Required action » Please return the lines below verbatim, beginning at the one that has "noncomputable section" and stopping after the one that has "## §1 Valuation", and add no other lines.

(Given records Opens)

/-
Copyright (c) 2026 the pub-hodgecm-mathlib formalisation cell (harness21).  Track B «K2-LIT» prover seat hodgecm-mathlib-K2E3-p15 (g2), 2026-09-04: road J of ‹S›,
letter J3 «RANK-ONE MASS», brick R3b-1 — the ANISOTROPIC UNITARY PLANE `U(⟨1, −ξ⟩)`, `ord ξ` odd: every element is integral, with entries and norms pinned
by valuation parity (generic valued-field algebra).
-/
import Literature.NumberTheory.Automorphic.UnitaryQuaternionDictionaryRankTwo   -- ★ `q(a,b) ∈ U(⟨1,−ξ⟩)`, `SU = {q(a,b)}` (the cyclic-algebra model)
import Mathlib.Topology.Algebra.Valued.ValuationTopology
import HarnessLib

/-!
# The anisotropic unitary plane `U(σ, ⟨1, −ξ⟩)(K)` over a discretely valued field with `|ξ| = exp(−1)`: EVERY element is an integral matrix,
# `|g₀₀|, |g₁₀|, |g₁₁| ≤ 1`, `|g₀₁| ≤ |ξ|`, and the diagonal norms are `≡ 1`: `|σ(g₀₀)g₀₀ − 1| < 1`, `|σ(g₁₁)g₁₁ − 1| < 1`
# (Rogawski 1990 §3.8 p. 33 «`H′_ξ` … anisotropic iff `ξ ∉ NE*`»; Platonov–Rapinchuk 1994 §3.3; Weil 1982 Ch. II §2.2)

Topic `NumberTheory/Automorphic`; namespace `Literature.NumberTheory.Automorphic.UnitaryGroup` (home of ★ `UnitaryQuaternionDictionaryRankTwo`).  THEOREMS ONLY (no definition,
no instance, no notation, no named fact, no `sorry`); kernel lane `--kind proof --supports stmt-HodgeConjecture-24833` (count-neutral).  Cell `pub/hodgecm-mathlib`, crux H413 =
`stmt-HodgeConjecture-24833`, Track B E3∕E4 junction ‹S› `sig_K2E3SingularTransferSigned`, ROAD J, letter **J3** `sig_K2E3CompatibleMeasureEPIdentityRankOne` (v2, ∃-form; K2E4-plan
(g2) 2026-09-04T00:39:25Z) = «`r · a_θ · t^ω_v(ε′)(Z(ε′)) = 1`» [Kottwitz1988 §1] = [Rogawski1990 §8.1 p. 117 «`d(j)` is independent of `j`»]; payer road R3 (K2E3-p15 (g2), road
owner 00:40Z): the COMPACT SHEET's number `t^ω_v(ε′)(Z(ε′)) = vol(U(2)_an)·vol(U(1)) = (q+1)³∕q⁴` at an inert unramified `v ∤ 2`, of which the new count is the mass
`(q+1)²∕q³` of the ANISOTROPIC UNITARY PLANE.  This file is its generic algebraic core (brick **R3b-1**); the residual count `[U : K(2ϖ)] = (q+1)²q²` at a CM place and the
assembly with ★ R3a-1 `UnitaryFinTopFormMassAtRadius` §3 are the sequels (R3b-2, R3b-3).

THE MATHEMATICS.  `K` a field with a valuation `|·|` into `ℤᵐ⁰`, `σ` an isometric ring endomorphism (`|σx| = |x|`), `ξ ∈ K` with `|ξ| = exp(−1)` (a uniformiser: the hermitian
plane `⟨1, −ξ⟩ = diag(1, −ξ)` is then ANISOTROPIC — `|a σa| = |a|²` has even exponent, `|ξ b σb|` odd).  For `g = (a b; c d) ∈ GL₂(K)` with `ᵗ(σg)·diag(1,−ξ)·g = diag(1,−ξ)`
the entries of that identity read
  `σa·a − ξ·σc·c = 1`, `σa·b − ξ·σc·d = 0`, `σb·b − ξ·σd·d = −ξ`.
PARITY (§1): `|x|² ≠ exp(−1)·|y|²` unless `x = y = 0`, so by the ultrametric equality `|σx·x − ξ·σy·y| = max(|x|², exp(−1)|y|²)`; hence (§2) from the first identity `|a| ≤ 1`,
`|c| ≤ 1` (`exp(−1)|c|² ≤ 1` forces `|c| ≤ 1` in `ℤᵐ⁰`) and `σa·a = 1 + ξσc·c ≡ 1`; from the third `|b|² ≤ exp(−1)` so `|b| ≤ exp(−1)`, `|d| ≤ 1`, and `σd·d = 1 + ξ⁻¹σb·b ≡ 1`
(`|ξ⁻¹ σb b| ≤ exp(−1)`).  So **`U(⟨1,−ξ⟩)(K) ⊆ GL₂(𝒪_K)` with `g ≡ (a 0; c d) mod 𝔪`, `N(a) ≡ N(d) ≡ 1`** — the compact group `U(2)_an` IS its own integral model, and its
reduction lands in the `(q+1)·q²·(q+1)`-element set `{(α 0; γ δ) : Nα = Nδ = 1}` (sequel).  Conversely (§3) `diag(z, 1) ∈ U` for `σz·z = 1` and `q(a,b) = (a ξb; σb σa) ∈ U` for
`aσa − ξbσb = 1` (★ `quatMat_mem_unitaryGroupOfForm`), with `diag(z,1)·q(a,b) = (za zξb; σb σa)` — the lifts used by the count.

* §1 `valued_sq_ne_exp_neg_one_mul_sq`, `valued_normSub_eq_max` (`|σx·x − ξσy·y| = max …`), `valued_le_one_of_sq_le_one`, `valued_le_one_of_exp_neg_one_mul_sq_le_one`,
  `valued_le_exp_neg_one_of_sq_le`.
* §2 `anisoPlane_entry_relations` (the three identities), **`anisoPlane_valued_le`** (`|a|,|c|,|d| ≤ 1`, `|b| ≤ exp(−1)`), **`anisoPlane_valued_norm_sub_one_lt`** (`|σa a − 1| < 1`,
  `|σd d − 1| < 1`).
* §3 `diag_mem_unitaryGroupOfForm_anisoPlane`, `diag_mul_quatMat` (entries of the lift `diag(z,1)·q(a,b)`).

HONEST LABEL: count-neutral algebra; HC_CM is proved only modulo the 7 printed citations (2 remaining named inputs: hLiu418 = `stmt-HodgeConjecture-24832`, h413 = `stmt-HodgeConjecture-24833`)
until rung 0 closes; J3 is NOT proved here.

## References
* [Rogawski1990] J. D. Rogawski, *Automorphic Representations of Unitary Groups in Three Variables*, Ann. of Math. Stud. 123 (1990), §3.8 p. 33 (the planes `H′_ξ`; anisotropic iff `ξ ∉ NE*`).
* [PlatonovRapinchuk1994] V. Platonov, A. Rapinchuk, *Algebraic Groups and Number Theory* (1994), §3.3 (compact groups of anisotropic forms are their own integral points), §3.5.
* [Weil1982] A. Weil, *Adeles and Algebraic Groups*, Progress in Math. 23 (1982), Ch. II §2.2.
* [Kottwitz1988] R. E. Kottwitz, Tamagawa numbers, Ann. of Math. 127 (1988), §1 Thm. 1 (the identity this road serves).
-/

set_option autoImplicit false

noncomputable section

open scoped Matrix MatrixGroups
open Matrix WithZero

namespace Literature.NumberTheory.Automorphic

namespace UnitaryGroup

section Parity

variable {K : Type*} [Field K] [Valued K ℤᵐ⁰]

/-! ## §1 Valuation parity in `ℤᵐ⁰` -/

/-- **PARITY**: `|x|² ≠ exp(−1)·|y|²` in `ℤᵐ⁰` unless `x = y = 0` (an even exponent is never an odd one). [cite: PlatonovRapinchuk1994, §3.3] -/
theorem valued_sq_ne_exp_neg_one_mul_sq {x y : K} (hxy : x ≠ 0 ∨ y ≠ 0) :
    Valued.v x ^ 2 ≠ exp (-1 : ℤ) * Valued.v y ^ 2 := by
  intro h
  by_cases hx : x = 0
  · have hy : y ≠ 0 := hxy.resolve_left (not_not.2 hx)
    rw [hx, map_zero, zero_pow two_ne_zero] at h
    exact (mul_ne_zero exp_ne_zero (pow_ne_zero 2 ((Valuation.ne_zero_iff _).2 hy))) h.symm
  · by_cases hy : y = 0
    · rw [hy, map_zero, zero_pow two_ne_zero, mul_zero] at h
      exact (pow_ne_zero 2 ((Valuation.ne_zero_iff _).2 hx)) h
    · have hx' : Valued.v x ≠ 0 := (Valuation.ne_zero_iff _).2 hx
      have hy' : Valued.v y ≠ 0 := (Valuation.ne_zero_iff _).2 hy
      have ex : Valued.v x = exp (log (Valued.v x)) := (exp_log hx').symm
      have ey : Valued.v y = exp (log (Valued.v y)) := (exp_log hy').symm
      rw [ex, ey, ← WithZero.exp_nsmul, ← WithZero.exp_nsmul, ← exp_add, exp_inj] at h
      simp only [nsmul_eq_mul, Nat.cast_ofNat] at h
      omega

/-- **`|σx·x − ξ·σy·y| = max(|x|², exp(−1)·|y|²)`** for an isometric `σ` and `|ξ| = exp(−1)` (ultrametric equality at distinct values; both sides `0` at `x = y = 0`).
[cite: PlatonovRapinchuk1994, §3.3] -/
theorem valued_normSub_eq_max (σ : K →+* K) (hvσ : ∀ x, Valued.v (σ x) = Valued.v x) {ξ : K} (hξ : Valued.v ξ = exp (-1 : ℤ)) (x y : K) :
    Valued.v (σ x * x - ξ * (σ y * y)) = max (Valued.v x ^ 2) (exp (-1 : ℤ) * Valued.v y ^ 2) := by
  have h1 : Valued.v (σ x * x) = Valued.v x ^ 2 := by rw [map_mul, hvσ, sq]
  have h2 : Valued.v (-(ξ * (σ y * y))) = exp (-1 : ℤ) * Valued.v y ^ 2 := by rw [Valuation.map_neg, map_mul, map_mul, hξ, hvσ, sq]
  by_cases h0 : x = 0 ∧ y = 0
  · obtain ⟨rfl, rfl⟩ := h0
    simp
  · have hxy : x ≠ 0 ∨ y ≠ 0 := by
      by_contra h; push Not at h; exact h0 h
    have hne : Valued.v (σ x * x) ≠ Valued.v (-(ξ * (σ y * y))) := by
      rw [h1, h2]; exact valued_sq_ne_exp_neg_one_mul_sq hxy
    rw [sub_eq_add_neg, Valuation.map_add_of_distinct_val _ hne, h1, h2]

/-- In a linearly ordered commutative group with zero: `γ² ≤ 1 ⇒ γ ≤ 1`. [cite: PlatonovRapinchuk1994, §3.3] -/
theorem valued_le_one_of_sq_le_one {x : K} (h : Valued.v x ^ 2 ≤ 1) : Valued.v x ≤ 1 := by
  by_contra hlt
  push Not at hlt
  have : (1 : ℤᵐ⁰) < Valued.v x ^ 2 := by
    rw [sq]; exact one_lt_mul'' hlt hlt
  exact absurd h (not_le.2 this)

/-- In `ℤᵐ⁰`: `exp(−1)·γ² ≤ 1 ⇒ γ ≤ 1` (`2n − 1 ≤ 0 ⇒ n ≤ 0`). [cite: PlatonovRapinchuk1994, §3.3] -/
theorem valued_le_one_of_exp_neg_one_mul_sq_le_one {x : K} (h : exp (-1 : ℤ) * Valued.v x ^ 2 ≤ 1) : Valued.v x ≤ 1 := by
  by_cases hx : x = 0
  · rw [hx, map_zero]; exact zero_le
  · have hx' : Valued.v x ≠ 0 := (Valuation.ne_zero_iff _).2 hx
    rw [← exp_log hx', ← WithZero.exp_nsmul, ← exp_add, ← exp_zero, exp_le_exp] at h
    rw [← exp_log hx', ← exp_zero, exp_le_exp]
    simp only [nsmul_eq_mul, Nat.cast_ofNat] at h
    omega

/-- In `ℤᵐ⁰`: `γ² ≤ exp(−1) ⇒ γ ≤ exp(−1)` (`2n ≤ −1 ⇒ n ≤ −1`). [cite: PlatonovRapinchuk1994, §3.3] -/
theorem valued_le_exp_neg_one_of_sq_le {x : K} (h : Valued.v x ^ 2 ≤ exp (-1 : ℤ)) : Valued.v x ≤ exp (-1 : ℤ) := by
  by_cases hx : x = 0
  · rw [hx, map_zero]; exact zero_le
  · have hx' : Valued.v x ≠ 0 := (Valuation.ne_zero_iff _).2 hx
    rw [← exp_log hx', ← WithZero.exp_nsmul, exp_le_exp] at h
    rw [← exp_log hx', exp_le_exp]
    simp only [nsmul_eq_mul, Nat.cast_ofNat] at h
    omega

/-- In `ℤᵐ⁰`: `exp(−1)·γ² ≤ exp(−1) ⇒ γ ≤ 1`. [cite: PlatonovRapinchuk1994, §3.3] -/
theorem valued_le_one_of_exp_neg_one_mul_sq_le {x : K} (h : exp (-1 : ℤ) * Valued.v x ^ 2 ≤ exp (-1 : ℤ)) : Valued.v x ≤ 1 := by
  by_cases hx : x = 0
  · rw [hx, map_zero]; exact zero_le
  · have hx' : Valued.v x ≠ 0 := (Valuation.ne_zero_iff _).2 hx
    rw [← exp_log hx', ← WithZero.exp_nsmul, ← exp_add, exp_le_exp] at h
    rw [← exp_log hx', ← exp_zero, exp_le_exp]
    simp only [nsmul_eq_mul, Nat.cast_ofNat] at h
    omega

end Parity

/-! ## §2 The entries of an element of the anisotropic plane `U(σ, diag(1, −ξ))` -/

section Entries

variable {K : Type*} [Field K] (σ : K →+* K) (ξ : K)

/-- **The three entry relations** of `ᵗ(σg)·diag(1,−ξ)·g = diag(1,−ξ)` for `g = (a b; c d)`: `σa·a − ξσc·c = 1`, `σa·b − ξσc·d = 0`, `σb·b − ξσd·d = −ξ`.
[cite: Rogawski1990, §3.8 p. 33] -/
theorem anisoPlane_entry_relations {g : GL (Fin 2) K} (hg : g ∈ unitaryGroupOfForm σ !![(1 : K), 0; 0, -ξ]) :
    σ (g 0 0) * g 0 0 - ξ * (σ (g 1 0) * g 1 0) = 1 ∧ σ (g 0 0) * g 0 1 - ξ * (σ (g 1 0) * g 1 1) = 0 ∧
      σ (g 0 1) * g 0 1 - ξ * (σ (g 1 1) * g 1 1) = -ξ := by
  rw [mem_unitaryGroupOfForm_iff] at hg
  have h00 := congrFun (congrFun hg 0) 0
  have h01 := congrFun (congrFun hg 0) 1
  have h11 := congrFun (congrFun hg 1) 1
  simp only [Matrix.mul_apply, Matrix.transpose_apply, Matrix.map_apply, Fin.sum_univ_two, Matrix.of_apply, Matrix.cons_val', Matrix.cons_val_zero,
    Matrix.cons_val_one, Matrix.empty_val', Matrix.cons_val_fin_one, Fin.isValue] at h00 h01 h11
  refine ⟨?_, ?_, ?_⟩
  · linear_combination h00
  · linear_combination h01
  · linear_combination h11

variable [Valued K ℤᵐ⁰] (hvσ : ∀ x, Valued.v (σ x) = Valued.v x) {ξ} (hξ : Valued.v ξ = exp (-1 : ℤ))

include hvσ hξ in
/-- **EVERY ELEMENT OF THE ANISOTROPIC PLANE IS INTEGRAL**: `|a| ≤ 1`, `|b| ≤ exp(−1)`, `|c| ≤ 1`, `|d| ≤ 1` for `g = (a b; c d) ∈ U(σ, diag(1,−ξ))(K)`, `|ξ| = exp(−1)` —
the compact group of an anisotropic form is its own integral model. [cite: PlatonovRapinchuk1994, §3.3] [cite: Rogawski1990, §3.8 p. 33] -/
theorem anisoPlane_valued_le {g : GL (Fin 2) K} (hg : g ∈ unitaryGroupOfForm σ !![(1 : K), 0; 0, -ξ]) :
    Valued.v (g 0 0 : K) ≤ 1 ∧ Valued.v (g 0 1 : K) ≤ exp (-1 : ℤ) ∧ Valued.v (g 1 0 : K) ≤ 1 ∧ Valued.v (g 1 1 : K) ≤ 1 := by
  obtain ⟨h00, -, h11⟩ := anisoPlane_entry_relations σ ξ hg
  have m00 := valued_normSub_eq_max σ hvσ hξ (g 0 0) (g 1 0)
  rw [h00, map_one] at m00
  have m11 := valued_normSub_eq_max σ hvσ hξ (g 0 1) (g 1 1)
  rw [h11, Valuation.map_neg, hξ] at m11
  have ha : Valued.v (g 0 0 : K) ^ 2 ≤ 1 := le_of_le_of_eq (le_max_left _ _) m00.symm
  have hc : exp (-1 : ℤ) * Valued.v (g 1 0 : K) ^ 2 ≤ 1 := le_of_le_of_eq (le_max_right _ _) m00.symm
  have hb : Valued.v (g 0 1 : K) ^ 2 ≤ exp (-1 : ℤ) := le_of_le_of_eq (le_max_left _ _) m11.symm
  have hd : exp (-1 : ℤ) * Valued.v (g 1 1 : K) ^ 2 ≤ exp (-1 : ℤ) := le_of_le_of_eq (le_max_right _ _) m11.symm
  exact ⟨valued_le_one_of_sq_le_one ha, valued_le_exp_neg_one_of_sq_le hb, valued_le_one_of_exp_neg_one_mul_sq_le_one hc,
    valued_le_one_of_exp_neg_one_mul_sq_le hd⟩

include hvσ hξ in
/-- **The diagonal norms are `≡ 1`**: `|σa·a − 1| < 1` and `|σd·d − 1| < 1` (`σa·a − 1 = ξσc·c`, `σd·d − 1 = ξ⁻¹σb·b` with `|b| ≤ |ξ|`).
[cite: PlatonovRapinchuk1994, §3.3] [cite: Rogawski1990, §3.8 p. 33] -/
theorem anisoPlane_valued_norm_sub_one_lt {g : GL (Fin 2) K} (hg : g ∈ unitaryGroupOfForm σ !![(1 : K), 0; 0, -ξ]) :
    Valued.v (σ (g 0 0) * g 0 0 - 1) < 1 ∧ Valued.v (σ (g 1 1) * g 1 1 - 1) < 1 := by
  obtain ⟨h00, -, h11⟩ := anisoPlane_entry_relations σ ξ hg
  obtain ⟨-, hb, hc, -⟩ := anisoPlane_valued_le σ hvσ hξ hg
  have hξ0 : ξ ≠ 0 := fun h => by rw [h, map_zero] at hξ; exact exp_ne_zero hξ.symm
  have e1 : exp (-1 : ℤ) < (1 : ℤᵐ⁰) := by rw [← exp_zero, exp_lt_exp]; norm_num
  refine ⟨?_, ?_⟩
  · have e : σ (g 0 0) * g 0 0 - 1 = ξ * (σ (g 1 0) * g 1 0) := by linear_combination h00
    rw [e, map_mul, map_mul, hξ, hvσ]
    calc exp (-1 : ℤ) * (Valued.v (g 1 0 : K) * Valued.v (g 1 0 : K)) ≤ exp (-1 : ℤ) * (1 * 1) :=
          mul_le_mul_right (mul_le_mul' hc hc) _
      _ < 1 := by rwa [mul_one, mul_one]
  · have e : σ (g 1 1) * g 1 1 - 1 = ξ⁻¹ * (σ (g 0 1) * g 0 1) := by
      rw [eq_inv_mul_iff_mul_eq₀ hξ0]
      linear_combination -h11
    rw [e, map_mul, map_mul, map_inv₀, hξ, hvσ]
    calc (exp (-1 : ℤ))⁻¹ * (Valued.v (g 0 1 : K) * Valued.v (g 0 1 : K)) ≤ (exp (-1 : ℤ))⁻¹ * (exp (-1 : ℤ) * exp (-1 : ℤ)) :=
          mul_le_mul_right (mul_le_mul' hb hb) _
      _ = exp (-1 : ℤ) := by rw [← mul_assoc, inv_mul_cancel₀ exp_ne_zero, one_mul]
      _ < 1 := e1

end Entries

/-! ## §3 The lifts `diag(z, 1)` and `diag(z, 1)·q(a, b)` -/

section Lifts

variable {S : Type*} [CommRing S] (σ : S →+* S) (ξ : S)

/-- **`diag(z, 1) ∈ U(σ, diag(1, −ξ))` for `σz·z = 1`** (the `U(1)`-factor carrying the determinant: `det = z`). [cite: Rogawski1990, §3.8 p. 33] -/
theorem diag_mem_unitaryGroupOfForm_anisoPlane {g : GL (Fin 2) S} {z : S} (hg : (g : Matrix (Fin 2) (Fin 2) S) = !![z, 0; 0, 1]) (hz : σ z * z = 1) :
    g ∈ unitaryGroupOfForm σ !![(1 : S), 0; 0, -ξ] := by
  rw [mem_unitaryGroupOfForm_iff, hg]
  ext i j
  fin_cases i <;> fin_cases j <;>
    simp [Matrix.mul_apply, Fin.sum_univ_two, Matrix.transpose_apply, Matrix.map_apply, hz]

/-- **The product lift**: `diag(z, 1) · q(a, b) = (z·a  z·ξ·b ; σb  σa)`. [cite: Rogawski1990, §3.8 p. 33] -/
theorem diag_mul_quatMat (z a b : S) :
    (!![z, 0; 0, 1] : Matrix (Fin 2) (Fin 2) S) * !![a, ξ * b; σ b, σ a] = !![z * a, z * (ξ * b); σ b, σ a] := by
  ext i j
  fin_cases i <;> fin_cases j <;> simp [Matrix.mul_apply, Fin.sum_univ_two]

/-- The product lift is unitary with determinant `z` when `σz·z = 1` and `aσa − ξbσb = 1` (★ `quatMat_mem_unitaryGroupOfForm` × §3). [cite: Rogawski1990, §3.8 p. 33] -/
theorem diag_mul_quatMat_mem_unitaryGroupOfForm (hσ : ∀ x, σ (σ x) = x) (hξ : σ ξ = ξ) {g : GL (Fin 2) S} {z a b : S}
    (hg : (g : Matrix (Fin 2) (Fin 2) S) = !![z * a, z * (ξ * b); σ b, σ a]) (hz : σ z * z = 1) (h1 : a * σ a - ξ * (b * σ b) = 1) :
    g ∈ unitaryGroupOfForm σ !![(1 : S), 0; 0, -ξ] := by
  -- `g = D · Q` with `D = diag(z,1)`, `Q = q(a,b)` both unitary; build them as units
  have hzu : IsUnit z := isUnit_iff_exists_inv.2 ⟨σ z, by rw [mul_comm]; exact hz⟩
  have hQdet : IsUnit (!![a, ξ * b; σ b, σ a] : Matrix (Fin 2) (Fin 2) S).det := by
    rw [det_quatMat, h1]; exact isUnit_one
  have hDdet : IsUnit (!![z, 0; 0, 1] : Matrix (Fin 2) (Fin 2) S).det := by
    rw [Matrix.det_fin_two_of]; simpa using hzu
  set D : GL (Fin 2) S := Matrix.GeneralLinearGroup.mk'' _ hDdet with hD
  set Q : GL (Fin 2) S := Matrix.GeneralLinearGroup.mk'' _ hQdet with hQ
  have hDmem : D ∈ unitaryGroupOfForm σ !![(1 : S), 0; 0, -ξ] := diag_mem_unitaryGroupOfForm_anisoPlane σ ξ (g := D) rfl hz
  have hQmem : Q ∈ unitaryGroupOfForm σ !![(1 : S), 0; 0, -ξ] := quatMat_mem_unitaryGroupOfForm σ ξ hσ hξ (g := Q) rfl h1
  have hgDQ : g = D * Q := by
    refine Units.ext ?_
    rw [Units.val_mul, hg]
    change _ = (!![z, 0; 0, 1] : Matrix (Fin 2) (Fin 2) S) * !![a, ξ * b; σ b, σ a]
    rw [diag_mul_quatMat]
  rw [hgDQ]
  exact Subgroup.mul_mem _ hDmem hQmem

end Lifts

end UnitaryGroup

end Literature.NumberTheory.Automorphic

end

(Given records Closes)
(Given records Opens)

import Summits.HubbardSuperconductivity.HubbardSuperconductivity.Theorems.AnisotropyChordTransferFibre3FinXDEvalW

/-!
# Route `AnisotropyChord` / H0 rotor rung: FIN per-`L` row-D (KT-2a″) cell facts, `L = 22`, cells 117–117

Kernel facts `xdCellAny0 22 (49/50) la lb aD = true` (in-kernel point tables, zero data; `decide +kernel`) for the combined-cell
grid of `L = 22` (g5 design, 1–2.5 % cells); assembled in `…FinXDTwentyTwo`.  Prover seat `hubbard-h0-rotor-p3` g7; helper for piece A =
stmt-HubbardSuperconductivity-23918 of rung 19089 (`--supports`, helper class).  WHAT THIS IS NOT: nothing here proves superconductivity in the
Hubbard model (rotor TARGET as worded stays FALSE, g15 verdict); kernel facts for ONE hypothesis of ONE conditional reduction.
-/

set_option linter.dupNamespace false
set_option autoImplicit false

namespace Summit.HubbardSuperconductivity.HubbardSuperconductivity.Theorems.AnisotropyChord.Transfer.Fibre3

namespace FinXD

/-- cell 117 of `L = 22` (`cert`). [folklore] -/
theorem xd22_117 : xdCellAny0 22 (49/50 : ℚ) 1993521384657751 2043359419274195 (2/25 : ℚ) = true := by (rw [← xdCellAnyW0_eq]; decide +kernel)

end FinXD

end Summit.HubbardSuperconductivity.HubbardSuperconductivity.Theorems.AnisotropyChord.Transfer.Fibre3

(Given records Closes)

Your response »
noncomputable section

open scoped Matrix MatrixGroups
open Matrix WithZero

namespace Literature.NumberTheory.Automorphic

namespace UnitaryGroup

section Parity

variable {K : Type*} [Field K] [Valued K ℤᵐ⁰]

/-! ## §1 Valuation parity in `ℤᵐ⁰` -/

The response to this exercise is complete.